Stored items:

►

import Summits.ABC.ABC.Theorems.CongruentialReceptacleTameLocalReceptacleKeyCellDefs
import Literature.NumberTheory.Sieve.SmoothZetaDecayLongRangeScale
import Literature.NumberTheory.LFunctions.RHWave0GRHProofs

/-!
# Crux `CongruentialReceptacle.TameLocalReceptacle` (stmt-ABC-14354), line `grh-friable-cell-resolution`:
# stub `stub_zetaDecay_of_grh` (GRH ⇒ long-range decay of the friable zeta ratio)

Registered stub of the checked skeleton `Cruxes/TameLocalReceptacle/Lines/grh_friable_cell_resolution.lean`
(lead `prover-line-stmt-ABC-14354-a1-0`): `GeneralizedRiemannHypothesis → FriableZetaLongRangeDecay`, i.e. under
GRH there are `c > 0`, `x₀` with `‖ζ(α + it, y)‖/ζ(α, y) ≤ exp(−c log x/log y)` for `x ≥ x₀`,
`(log x)^4 ≤ y ≤ exp((log x)^{1/5})`, `α = α(x, y)` the saddle point and `3 ≤ |t| ≤ y¹²`
(`Literature.NumberTheory.Sieve.FriableZetaLongRangeDecay`; Hildebrand–Tenenbaum, Trans. AMS 296 (1986),
Lemma 8 (ii) (3.16) in that range).

This is a DERIVATION from the tree, not a vendored fact: GRH ⇒ RH (`GeneralizedRiemannHypothesis.riemannHypothesis`)
⇒ scale-wise zero-freeness of `ζ₁` (`ZetaScale.scaleZeroFree_of_riemannHypothesis`) ⇒ the twisted prime number
theorem for the principal character at scale `X = y¹²` (`ZetaScale.twisted_sum_estimate_one_of_scale`) ⇒ Abel
summation `‖∑_{P < p ≤ y} log p · p^{-α-it}‖ ≤ y^{1-α}(2/|t| + o(1))` (`ZetaScaleTwistedLogPrimeSum.lean`,
H–T Lemma 6 over primes) ⇒ the decay sum `W = Σ_{p ≤ y} p^{-α}(1 − cos(t log p)) ≥ u/10`
(`SmoothZetaDecayLongRangeScale.lean`: `A = Σ log p · p^{-α} ≥ log x − 30` by the saddle-point equation,
`A ≥ (19/20) y^{1-α}` by the prime number theorem, the primes below the Vinogradov–Korobov window by Chebyshev)
⇒ `|ζ(α+it, y)|/ζ(α, y) ≤ e^{-W}` (`norm_smoothZetaC_le_mul_exp_neg_decaySum`).  The only hypothesis is GRH
(indeed only RH for `ζ` is used).
-/

-- `Summit.<Summit>.<Problem>` is the mandated summit-side namespace (CONVENTIONS §2); for the
-- single-conjunct summit `ABC` the two coincide, so the duplicate `ABC.ABC` is deliberate.
set_option linter.dupNamespace false

noncomputable section

namespace Summit.ABC.ABC.Theorems.TameLocalReceptacle

open Literature.NumberTheory.LFunctions Literature.NumberTheory.Sieve

/-- **Stub `stub_zetaDecay_of_grh` (Hildebrand–Tenenbaum 1986, Lemma 8 (ii) (3.16) for `3 ≤ |t| ≤ y¹²`,
derived in the tree under RH).**  Under the Generalized Riemann Hypothesis the friable zeta ratio decays:
`FriableZetaLongRangeDecay` (`Literature.NumberTheory.Sieve.friableZetaLongRangeDecay_of_riemannHypothesis`
applied to `GeneralizedRiemannHypothesis.riemannHypothesis`). [cite: HildebrandTenenbaum1986, Lemma 8 (ii) (3.16)] -/
theorem stub_zetaDecay_of_grh : GeneralizedRiemannHypothesis → FriableZetaLongRangeDecay :=
  fun hGRH ↦ friableZetaLongRangeDecay_of_riemannHypothesis hGRH.riemannHypothesis

end Summit.ABC.ABC.Theorems.TameLocalReceptacle

end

◄

WORK INSTRUCTION: Work out how many lines in the records contain the word "Theorems", and give that number by itself.

YOUR RESPONSE: 3